Records for the exercise START
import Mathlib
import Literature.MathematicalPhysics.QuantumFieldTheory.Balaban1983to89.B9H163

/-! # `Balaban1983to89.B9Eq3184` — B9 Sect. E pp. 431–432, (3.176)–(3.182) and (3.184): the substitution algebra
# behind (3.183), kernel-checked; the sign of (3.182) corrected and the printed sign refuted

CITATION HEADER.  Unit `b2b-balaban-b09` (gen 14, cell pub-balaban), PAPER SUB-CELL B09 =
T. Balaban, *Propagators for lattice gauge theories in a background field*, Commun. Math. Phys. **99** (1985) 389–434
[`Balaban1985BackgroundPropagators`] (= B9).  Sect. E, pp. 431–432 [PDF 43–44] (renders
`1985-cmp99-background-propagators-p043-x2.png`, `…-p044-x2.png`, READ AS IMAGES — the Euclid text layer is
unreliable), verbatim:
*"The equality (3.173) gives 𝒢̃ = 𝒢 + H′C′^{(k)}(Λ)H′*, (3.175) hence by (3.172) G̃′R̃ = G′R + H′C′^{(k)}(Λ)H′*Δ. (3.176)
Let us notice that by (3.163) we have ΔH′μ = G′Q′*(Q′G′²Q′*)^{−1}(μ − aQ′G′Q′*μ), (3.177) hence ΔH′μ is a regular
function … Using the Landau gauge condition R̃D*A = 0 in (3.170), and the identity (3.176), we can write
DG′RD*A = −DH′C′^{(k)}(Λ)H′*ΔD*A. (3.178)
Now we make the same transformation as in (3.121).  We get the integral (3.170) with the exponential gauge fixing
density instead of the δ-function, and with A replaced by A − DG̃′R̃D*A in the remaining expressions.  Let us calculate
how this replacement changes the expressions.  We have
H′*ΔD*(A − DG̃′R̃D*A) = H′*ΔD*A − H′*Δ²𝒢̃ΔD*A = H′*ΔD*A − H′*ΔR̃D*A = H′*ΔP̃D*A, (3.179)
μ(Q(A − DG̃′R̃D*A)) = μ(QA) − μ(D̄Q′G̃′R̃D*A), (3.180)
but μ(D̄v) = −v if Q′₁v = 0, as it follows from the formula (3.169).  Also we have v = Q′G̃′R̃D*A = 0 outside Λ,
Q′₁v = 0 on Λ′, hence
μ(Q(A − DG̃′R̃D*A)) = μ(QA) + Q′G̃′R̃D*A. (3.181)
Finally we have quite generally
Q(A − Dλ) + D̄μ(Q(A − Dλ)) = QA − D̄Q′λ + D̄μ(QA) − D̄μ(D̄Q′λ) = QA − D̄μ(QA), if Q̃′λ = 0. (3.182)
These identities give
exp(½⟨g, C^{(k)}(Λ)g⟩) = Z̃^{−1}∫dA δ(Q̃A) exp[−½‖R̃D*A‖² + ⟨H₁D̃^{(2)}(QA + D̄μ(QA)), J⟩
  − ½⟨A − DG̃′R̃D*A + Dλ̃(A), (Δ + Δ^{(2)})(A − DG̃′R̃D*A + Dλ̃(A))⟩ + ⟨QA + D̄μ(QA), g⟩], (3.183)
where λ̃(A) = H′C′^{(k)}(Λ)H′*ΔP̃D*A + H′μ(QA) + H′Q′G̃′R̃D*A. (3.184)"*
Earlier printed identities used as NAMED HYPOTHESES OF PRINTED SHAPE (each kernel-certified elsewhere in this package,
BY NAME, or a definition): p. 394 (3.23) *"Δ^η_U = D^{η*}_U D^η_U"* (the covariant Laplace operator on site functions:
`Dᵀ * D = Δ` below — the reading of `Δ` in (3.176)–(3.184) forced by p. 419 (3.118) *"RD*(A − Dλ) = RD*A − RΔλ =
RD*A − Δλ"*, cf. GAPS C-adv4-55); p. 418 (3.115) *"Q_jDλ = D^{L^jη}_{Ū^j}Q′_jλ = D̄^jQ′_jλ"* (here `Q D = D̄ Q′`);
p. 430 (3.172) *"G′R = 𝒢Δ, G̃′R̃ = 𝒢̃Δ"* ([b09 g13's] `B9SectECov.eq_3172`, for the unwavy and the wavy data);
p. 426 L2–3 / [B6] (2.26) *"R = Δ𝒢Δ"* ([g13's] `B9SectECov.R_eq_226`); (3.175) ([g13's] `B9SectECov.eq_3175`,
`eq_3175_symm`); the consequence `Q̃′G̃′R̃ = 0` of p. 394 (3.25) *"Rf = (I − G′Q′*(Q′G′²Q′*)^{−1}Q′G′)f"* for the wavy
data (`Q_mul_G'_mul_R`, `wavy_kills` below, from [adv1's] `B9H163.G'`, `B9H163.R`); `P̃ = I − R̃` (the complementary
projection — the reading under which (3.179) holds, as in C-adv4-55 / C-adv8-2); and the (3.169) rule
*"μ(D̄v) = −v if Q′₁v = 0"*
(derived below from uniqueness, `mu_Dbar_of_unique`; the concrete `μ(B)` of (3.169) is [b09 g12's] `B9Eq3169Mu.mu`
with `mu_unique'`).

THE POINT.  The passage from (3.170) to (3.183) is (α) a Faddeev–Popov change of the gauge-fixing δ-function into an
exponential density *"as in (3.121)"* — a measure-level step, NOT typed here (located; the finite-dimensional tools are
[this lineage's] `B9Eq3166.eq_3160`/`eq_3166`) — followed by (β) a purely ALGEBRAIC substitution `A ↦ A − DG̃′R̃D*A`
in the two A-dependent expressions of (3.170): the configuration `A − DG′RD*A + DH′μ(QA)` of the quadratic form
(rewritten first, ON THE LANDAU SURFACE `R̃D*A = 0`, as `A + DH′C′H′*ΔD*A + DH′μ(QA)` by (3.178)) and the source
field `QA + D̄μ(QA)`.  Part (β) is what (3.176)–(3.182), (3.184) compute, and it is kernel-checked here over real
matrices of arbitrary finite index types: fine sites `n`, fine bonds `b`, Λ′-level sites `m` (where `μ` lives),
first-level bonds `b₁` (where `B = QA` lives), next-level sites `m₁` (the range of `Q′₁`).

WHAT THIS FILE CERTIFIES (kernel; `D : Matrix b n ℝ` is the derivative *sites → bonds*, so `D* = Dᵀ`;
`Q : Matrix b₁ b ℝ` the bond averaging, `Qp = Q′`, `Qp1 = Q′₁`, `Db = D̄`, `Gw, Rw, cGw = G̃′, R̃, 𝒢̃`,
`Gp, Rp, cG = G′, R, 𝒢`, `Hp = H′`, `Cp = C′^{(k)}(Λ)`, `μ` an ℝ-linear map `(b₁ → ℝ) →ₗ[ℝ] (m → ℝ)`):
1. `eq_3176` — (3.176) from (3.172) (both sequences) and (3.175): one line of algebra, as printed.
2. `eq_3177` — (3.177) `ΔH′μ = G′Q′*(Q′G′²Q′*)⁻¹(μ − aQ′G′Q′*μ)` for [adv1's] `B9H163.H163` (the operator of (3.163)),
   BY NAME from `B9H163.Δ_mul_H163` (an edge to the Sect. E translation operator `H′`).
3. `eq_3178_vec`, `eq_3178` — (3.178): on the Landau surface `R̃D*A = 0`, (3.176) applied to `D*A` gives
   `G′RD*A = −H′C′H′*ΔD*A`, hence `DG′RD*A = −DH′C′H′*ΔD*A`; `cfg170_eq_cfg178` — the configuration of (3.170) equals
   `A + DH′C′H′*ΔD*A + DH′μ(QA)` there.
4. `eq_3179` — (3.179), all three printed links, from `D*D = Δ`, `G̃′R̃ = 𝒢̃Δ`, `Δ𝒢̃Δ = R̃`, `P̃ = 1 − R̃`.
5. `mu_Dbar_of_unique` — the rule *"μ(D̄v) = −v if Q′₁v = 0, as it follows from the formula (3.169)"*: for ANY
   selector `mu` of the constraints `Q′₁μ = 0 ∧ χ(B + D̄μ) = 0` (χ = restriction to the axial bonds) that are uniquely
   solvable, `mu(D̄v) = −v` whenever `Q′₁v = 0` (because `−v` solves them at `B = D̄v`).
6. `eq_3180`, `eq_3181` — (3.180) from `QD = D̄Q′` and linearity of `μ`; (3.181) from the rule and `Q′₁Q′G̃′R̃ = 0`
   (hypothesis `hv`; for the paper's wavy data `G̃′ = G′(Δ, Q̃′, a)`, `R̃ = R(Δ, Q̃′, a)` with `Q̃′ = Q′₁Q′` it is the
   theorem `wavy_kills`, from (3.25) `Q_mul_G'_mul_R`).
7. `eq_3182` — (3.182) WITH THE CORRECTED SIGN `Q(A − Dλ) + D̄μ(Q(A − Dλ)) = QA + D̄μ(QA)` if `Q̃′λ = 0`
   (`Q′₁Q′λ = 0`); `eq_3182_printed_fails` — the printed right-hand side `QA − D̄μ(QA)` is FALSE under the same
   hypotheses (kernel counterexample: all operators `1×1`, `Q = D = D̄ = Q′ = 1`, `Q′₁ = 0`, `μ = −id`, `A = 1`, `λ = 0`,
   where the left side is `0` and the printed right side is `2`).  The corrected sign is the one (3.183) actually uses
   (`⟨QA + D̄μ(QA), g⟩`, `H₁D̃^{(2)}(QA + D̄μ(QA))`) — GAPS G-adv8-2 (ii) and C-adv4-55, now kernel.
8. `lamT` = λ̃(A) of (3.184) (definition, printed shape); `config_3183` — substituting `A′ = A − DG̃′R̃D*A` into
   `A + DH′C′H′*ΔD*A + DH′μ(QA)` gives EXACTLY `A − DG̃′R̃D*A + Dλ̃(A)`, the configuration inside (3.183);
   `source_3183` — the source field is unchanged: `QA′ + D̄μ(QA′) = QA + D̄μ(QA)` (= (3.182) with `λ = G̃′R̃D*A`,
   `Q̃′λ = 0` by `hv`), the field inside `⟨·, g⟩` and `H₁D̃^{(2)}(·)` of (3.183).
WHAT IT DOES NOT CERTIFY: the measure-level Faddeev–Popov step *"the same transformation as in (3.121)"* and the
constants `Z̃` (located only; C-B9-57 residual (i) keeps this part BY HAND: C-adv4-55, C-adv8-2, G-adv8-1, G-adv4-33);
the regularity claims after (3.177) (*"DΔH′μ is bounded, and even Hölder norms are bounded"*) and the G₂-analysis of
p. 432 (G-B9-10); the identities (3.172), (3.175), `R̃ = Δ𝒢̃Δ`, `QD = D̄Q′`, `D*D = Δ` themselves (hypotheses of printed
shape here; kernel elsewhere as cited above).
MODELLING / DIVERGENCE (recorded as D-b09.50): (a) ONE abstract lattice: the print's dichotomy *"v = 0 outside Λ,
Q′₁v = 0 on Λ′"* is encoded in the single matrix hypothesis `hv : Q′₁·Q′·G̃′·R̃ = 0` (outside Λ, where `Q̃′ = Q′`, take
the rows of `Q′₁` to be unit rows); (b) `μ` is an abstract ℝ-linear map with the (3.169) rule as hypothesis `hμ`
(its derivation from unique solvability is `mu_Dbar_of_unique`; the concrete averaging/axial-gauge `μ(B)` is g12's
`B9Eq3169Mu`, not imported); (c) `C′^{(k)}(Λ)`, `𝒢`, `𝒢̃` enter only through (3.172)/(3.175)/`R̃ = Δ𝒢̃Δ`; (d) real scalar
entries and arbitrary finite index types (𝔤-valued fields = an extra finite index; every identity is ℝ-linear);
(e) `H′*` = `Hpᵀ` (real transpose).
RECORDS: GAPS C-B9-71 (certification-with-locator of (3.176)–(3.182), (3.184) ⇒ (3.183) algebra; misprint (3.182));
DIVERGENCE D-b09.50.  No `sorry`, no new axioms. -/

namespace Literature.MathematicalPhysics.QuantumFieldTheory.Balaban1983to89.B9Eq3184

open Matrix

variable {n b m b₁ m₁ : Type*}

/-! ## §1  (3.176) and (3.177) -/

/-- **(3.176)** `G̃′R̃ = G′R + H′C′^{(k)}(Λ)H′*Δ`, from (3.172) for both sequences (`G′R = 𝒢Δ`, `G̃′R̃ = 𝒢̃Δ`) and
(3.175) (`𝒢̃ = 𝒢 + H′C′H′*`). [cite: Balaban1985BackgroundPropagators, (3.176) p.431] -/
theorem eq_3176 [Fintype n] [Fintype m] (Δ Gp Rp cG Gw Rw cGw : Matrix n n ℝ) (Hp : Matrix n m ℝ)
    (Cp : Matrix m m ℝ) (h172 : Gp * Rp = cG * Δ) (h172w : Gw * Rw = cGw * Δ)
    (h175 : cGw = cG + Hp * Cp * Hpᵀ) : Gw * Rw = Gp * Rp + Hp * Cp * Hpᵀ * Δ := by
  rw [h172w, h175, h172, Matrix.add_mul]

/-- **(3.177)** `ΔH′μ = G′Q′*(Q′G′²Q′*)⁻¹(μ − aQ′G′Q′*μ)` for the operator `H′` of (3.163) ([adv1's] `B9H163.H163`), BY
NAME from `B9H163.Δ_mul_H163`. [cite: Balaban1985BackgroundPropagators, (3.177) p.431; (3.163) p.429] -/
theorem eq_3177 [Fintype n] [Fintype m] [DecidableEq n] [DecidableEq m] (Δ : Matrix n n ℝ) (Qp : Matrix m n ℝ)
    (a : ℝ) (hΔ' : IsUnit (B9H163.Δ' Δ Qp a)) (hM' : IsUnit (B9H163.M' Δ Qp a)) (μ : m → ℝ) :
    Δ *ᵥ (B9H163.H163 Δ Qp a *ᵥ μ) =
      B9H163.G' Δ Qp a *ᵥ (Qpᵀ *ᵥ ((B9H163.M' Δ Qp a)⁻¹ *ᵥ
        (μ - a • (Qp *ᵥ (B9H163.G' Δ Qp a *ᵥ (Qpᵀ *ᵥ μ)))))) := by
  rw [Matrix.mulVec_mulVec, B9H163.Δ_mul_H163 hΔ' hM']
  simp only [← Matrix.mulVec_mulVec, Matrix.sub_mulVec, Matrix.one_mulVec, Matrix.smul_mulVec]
Records for the exercise END
Records for the exercise START
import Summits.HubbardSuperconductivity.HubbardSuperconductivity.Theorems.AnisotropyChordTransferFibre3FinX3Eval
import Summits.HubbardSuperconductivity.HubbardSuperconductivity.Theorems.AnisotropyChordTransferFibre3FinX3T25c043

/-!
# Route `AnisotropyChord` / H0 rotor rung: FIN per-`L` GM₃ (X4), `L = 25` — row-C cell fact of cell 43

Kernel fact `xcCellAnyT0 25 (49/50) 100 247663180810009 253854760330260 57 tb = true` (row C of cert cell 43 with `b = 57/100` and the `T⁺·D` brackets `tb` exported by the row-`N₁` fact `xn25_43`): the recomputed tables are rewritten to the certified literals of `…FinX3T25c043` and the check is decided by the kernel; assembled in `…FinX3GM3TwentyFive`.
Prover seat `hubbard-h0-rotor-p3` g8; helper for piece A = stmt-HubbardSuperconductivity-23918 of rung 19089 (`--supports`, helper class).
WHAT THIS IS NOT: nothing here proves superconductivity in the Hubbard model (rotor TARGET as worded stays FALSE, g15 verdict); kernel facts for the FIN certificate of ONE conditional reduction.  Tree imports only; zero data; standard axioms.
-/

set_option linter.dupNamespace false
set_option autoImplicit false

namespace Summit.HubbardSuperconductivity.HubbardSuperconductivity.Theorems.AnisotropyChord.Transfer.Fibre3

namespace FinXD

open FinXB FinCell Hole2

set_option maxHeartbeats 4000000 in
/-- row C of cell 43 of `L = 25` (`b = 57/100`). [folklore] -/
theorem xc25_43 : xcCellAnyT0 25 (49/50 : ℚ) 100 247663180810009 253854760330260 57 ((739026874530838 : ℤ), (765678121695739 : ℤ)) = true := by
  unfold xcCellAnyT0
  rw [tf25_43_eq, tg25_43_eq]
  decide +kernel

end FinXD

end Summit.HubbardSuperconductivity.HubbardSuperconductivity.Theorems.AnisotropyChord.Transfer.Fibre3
Records for the exercise END
Records for the exercise START
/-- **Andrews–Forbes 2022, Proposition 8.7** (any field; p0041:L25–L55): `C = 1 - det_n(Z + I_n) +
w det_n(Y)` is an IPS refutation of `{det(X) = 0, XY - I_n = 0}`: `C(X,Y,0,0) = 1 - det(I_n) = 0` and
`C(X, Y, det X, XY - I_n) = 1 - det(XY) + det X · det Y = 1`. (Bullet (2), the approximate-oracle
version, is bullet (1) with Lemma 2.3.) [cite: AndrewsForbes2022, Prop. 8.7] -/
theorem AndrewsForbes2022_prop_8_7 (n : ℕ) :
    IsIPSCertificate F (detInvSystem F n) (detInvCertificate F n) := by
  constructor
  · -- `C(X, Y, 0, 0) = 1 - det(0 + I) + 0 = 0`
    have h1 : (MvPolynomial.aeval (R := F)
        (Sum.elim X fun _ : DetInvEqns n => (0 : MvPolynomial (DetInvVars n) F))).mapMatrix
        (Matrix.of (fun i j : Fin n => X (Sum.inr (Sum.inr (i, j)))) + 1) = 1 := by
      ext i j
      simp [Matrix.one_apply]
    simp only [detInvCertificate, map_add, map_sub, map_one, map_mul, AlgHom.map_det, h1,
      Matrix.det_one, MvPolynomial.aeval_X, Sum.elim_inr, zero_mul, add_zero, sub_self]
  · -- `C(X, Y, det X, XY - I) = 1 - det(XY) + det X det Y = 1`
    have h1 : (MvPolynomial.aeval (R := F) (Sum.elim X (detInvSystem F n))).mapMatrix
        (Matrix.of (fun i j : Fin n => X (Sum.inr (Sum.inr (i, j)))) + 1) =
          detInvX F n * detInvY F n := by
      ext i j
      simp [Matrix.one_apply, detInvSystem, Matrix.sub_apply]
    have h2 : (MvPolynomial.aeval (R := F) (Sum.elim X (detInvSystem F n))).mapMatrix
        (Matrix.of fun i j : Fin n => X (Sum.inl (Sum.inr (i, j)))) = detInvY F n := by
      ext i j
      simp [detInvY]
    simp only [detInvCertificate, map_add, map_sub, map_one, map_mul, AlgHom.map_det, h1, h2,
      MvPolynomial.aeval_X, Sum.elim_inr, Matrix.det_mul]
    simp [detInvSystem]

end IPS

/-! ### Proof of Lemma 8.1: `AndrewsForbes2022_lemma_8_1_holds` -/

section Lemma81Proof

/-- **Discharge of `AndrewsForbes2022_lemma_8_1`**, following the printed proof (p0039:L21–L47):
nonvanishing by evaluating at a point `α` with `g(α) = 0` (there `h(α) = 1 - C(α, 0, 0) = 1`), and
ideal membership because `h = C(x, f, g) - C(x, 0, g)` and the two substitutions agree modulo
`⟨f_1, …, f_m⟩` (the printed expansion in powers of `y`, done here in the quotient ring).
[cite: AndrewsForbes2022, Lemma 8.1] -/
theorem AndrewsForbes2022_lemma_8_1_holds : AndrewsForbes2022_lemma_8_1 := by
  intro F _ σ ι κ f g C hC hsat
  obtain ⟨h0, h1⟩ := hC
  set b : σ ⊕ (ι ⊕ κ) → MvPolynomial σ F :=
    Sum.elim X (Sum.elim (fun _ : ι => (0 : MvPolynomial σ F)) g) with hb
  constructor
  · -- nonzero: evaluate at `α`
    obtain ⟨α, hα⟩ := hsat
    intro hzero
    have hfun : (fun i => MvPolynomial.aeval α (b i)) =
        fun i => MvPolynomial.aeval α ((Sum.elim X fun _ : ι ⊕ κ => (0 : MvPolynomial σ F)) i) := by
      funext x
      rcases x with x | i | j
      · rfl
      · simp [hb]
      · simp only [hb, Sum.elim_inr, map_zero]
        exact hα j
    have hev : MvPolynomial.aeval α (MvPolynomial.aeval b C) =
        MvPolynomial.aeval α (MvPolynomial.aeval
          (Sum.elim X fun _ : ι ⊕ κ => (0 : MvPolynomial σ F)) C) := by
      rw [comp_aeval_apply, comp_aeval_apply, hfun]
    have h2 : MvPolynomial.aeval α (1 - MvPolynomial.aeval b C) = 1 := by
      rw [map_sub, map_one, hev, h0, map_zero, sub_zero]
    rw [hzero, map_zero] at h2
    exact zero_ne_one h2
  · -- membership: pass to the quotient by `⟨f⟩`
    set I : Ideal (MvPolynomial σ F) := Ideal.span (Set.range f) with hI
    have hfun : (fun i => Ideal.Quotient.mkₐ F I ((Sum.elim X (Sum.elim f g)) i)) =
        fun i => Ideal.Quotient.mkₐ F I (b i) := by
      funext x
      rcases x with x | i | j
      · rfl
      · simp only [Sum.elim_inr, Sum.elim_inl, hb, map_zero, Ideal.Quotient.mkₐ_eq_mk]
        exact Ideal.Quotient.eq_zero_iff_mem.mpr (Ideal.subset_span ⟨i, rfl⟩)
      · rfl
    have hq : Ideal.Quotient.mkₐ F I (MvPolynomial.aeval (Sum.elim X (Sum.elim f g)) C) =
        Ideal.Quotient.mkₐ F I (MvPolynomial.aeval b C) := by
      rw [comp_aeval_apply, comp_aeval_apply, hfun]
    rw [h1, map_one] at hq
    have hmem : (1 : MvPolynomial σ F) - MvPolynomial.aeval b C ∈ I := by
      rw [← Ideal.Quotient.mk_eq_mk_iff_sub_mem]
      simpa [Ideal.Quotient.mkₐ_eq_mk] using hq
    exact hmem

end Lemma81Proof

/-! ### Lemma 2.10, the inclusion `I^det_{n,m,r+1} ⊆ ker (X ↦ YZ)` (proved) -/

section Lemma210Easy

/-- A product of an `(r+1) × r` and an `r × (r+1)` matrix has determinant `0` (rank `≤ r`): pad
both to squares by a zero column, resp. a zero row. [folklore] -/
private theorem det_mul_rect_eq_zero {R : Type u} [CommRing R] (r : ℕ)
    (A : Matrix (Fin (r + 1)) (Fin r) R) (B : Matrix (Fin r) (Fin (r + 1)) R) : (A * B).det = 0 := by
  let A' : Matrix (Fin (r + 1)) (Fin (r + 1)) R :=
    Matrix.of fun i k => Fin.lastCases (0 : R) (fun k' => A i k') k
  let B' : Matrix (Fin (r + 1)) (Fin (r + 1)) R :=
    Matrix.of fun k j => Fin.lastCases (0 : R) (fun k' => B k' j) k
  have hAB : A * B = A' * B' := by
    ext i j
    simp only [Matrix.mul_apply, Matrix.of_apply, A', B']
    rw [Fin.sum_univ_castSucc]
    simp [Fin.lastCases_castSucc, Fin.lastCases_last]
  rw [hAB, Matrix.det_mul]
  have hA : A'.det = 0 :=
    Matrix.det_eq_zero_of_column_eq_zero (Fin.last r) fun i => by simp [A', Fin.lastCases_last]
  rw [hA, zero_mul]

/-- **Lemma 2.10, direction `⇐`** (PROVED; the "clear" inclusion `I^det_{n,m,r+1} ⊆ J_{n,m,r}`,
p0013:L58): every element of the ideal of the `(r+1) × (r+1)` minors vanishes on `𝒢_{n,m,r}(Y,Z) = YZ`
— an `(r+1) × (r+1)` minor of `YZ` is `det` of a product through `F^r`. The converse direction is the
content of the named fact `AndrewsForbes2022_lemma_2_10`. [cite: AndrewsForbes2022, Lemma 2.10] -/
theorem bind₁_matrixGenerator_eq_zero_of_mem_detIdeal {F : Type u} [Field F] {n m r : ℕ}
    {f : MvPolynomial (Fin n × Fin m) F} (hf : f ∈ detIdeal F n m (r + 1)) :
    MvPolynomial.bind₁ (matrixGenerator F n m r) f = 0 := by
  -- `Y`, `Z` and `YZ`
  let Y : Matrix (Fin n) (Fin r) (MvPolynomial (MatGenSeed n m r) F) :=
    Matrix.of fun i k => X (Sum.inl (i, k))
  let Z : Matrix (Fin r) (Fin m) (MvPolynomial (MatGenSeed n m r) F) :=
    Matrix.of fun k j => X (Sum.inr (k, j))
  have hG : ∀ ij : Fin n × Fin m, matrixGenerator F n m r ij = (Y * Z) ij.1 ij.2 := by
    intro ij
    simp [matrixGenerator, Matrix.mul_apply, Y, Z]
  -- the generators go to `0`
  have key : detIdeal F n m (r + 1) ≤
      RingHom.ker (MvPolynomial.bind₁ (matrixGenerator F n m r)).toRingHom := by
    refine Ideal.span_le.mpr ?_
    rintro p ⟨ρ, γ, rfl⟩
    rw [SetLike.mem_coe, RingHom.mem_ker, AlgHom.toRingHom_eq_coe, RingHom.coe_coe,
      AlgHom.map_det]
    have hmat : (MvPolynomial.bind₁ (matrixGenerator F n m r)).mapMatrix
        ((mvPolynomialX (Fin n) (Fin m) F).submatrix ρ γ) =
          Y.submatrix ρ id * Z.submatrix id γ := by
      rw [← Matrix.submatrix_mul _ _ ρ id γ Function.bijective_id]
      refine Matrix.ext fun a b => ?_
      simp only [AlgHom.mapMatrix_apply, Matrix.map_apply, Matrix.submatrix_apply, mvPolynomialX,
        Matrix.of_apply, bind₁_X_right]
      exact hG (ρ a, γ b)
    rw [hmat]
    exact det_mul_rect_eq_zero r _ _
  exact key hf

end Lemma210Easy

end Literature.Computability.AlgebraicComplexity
Records for the exercise END
Beginning at the line with "have key : detIdeal F n m (r + 1) ≤" and ending at the line with "rw [← Matrix.submatrix_mul", reproduce each line of the data above exactly, and add no other lines.

* Response box
  have key : detIdeal F n m (r + 1) ≤
      RingHom.ker (MvPolynomial.bind₁ (matrixGenerator F n m r)).toRingHom := by
    refine Ideal.span_le.mpr ?_
    rintro p ⟨ρ, γ, rfl⟩
    rw [SetLike.mem_coe, RingHom.mem_ker, AlgHom.toRingHom_eq_coe, RingHom.coe_coe,
      AlgHom.map_det]
    have hmat : (MvPolynomial.bind₁ (matrixGenerator F n m r)).mapMatrix
        ((mvPolynomialX (Fin n) (Fin m) F).submatrix ρ γ) =
          Y.submatrix ρ id * Z.submatrix id γ := by
      rw [← Matrix.submatrix_mul _ _ ρ id γ Function.bijective_id]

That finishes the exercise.